ASSIGNMENT: In the entries that follow, find the line containing "Fact seat of"; from there, copy every line exactly through the line containing "Thm. 3.13), classical".

DATA FOR ANALYSIS:
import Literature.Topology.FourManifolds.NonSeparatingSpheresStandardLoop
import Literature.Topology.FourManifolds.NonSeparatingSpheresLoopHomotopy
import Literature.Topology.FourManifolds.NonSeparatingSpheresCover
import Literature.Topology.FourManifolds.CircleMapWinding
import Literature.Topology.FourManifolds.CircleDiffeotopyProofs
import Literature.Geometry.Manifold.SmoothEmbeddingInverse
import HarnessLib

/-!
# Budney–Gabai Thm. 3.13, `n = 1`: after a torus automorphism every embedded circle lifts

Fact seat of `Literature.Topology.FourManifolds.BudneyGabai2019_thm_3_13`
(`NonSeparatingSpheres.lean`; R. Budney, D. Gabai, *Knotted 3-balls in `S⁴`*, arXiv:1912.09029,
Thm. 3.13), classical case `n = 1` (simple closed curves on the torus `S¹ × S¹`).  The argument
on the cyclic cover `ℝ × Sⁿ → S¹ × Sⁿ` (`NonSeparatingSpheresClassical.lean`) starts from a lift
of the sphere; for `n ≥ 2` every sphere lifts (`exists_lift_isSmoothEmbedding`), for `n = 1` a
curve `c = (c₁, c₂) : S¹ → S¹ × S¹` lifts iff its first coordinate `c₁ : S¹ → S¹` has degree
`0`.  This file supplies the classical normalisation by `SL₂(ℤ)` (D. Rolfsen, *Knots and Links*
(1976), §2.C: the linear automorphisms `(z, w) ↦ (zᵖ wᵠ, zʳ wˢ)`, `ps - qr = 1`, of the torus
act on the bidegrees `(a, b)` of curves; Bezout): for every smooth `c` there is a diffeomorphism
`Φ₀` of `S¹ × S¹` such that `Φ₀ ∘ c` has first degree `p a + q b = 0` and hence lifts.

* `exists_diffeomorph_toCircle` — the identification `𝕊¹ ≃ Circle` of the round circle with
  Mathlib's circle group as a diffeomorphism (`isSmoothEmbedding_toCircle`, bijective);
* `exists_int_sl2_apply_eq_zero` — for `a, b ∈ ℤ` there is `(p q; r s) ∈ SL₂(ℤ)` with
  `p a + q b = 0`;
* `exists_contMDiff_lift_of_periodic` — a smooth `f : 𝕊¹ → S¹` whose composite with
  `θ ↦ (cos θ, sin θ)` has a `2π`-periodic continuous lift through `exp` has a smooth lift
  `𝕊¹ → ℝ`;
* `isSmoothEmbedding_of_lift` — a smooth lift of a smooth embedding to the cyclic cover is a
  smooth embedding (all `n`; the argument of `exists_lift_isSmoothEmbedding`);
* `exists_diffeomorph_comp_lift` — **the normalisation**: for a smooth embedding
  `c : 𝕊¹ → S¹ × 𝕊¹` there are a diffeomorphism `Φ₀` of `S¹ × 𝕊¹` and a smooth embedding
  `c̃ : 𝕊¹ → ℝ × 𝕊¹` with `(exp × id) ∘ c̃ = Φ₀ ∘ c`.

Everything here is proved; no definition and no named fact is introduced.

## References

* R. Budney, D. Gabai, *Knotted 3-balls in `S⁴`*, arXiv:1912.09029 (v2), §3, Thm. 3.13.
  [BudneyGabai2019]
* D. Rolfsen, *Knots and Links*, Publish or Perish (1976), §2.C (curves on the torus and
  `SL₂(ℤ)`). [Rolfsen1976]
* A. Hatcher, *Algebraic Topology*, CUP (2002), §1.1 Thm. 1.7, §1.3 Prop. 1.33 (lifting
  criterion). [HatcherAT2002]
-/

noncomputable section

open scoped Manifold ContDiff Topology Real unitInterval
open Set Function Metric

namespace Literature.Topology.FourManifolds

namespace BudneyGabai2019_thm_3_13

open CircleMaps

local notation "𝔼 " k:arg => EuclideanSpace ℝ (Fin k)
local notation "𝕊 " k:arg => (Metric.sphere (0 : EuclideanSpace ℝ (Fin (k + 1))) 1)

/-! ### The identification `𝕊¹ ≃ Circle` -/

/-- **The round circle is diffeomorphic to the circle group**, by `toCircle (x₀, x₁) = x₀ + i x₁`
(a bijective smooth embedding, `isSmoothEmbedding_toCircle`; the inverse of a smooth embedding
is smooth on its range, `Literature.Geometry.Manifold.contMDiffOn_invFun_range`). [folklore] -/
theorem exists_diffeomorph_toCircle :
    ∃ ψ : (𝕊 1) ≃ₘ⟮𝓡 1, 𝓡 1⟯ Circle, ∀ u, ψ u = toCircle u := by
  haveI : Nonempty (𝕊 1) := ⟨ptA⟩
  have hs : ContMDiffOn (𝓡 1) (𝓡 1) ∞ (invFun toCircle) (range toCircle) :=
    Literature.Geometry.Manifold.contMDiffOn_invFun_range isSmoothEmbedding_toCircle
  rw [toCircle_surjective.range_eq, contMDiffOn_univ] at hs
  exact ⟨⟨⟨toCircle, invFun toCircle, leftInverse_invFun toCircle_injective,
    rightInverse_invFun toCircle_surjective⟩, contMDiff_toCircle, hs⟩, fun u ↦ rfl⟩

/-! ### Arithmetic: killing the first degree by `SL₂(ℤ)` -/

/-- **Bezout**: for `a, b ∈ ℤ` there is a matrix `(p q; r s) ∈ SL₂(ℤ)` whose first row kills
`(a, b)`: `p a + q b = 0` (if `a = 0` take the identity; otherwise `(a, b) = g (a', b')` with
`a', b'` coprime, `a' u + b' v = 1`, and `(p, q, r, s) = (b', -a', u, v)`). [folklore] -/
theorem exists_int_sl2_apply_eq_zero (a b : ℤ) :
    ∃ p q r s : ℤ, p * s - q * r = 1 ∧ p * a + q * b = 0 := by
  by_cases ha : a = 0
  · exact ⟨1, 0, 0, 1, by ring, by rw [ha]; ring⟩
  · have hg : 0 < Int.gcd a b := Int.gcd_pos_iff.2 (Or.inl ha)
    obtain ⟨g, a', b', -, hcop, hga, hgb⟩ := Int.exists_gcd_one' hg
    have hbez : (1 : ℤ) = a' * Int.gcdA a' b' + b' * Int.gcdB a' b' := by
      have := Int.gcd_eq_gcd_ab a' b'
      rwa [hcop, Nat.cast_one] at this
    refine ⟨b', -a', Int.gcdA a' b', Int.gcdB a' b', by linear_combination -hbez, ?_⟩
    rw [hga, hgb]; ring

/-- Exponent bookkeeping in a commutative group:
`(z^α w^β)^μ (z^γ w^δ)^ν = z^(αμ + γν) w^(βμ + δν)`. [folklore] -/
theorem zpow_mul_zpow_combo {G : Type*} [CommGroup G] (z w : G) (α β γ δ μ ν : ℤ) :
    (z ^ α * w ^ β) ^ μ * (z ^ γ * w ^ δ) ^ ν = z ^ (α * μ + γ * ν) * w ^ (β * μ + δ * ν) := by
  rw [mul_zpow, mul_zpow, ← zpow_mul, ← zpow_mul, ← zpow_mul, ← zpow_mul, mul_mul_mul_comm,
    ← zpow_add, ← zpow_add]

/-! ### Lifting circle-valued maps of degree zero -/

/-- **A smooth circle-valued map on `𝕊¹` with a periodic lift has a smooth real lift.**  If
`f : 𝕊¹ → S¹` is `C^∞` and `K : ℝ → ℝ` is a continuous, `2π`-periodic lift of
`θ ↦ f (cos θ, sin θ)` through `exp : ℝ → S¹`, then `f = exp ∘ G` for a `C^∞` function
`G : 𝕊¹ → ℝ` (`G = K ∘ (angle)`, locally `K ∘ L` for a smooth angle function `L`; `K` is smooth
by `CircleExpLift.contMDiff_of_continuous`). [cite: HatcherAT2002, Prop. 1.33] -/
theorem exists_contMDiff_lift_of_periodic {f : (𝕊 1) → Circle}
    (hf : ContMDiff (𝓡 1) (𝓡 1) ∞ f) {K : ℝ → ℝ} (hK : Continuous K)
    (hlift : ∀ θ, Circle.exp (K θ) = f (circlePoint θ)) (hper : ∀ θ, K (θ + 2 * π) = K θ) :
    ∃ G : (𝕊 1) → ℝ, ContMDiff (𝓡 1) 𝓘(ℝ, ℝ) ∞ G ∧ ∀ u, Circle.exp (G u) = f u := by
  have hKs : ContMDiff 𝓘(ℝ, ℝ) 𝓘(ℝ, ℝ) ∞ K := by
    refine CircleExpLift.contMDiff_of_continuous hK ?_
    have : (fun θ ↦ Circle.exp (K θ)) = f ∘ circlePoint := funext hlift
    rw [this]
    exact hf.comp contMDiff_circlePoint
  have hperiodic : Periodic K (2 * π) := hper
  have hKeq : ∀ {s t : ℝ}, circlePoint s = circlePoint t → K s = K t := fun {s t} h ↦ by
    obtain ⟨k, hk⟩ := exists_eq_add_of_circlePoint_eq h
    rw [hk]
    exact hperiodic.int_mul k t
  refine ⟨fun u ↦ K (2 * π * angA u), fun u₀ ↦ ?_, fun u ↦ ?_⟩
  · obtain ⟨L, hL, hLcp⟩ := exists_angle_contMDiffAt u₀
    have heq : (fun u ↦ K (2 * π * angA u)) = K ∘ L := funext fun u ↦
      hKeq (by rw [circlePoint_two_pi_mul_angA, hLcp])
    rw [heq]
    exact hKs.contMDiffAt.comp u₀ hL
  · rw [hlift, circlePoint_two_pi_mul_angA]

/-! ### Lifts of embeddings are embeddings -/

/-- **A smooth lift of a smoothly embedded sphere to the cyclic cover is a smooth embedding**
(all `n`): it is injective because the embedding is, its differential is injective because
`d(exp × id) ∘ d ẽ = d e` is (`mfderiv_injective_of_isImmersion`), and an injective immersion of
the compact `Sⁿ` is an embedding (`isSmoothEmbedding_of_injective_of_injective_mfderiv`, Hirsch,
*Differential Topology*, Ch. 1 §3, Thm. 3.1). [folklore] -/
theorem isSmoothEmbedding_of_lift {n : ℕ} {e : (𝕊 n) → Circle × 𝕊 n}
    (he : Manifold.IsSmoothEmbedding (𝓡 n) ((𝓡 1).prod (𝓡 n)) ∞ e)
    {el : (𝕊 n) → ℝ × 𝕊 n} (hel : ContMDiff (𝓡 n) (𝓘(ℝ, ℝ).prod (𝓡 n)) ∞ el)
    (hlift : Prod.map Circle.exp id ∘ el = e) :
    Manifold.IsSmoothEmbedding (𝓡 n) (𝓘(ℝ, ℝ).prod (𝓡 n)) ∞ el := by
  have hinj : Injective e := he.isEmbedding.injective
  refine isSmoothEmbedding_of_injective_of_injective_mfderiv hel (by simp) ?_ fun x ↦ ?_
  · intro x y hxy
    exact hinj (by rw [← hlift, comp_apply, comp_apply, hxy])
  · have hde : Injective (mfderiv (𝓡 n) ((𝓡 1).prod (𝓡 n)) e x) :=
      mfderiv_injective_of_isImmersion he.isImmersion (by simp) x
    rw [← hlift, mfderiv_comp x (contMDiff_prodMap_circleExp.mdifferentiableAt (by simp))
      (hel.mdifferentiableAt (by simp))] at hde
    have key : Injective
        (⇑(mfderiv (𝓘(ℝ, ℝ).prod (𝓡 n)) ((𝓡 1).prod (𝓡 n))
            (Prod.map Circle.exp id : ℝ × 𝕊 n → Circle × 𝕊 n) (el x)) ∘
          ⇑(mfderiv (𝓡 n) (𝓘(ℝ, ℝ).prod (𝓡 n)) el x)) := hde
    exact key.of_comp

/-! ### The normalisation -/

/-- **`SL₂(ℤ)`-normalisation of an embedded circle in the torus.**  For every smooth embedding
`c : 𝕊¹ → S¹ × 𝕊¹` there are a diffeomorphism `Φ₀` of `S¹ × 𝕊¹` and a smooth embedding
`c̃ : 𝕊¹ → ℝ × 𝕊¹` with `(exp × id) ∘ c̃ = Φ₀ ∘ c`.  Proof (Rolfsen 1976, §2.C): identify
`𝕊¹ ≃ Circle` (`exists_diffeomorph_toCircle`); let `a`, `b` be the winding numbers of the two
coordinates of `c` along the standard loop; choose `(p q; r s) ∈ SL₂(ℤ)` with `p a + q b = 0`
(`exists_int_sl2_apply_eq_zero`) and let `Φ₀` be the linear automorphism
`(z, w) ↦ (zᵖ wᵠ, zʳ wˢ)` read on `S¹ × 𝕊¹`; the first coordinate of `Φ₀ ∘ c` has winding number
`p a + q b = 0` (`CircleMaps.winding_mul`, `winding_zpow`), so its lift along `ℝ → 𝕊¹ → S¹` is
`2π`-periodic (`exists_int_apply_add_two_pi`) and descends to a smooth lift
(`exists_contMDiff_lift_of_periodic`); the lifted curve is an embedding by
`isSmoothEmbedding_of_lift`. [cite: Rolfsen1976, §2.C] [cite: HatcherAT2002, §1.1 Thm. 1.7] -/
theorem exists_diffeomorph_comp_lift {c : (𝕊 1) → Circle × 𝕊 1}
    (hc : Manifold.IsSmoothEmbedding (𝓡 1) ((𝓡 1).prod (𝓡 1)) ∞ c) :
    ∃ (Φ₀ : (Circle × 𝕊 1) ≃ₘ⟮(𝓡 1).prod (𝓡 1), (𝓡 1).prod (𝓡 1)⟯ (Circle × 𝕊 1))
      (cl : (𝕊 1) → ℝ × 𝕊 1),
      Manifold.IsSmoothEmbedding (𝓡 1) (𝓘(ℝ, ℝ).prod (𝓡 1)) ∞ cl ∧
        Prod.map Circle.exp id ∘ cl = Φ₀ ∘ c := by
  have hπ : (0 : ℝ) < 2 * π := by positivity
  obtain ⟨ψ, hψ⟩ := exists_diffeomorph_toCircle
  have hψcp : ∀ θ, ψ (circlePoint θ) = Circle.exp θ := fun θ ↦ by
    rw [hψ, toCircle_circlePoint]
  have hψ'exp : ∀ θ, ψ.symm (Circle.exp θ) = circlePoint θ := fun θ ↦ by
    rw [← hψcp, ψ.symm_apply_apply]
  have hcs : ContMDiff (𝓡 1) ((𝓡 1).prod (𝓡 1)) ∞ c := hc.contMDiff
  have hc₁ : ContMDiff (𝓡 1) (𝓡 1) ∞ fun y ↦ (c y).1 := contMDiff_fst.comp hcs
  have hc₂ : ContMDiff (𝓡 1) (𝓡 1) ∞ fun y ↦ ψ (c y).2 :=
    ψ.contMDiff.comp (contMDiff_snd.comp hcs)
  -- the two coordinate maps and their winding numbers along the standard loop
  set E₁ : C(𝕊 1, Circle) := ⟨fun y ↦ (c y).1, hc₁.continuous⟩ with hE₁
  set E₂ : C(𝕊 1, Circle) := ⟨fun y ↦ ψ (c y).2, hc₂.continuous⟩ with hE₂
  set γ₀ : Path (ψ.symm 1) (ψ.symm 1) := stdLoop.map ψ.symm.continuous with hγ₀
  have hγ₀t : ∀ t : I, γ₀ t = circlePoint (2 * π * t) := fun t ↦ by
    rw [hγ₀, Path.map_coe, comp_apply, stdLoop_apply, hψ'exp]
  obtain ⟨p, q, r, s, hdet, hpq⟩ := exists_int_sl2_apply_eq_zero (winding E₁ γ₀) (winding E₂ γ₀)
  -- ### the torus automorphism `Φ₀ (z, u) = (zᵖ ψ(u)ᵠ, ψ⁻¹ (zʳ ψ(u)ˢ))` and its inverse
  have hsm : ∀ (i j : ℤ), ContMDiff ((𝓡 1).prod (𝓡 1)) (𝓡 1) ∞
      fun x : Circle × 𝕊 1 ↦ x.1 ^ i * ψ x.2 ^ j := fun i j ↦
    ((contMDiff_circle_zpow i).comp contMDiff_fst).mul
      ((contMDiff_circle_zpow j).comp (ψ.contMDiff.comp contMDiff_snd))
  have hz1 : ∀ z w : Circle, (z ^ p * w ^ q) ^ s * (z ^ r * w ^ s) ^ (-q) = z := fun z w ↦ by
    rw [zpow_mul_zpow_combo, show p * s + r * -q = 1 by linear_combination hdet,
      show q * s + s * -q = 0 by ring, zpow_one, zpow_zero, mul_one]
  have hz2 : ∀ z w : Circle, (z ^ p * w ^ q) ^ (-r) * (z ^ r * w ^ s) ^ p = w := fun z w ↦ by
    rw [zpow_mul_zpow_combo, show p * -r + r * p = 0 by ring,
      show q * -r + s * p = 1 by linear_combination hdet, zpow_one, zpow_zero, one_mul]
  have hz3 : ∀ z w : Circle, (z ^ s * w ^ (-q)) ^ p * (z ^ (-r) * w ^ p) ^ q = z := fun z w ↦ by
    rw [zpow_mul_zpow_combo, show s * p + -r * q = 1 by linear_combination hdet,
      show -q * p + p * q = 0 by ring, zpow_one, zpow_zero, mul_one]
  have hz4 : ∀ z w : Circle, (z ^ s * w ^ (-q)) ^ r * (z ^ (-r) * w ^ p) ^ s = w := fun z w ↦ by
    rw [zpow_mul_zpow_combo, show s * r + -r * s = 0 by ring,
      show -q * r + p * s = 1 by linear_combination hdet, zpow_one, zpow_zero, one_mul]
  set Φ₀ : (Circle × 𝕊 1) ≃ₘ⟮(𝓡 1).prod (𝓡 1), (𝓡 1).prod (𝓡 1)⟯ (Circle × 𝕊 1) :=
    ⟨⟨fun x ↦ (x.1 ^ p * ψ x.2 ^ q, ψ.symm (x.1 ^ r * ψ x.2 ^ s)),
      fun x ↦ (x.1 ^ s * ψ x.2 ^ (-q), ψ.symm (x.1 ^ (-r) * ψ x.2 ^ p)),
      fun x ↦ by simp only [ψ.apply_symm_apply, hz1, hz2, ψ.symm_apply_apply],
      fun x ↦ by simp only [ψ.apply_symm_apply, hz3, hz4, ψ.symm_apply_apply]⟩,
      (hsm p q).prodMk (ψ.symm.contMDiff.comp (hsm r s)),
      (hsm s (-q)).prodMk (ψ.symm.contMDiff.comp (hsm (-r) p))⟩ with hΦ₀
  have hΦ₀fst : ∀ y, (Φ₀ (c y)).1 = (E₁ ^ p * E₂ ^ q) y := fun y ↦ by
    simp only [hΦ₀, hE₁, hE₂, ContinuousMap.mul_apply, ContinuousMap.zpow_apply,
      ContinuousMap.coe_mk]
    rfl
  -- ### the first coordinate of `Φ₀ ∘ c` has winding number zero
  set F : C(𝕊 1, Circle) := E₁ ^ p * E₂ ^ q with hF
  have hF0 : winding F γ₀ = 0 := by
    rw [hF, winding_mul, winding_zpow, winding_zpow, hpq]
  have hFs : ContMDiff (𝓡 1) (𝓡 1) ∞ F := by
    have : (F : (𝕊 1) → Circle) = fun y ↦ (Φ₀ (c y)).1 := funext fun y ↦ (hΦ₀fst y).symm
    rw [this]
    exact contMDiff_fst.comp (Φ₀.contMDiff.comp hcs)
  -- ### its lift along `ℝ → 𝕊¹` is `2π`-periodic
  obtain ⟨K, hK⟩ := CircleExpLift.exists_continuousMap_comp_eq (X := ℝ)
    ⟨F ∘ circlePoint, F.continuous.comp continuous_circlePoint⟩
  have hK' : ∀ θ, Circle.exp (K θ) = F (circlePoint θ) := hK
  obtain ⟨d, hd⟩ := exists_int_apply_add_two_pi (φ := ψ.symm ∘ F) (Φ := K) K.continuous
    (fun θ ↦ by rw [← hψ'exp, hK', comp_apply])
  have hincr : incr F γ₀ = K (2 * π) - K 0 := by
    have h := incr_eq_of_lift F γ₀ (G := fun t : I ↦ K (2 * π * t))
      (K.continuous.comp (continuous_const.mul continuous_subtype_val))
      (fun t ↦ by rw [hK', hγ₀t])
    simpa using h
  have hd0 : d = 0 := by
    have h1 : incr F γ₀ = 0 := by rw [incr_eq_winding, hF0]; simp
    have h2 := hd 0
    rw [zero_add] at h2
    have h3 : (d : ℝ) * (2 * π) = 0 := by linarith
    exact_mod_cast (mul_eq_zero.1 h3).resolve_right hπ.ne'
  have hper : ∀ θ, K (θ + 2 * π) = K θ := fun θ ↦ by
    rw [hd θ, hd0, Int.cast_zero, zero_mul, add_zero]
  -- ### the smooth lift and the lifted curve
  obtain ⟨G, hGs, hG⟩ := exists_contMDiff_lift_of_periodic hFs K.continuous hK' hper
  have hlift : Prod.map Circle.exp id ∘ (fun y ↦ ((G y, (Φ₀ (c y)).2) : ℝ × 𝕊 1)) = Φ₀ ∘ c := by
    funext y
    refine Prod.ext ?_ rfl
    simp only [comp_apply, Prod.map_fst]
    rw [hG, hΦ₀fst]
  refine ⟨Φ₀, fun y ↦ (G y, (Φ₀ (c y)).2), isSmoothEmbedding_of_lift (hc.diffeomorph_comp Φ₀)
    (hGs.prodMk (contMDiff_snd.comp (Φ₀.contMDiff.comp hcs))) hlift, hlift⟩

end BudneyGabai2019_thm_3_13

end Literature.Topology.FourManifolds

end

PROBLEM SOLUTION:
Fact seat of `Literature.Topology.FourManifolds.BudneyGabai2019_thm_3_13`
(`NonSeparatingSpheres.lean`; R. Budney, D. Gabai, *Knotted 3-balls in `S⁴`*, arXiv:1912.09029,
Thm. 3.13), classical case `n = 1` (simple closed curves on the torus `S¹ × S¹`).  The argument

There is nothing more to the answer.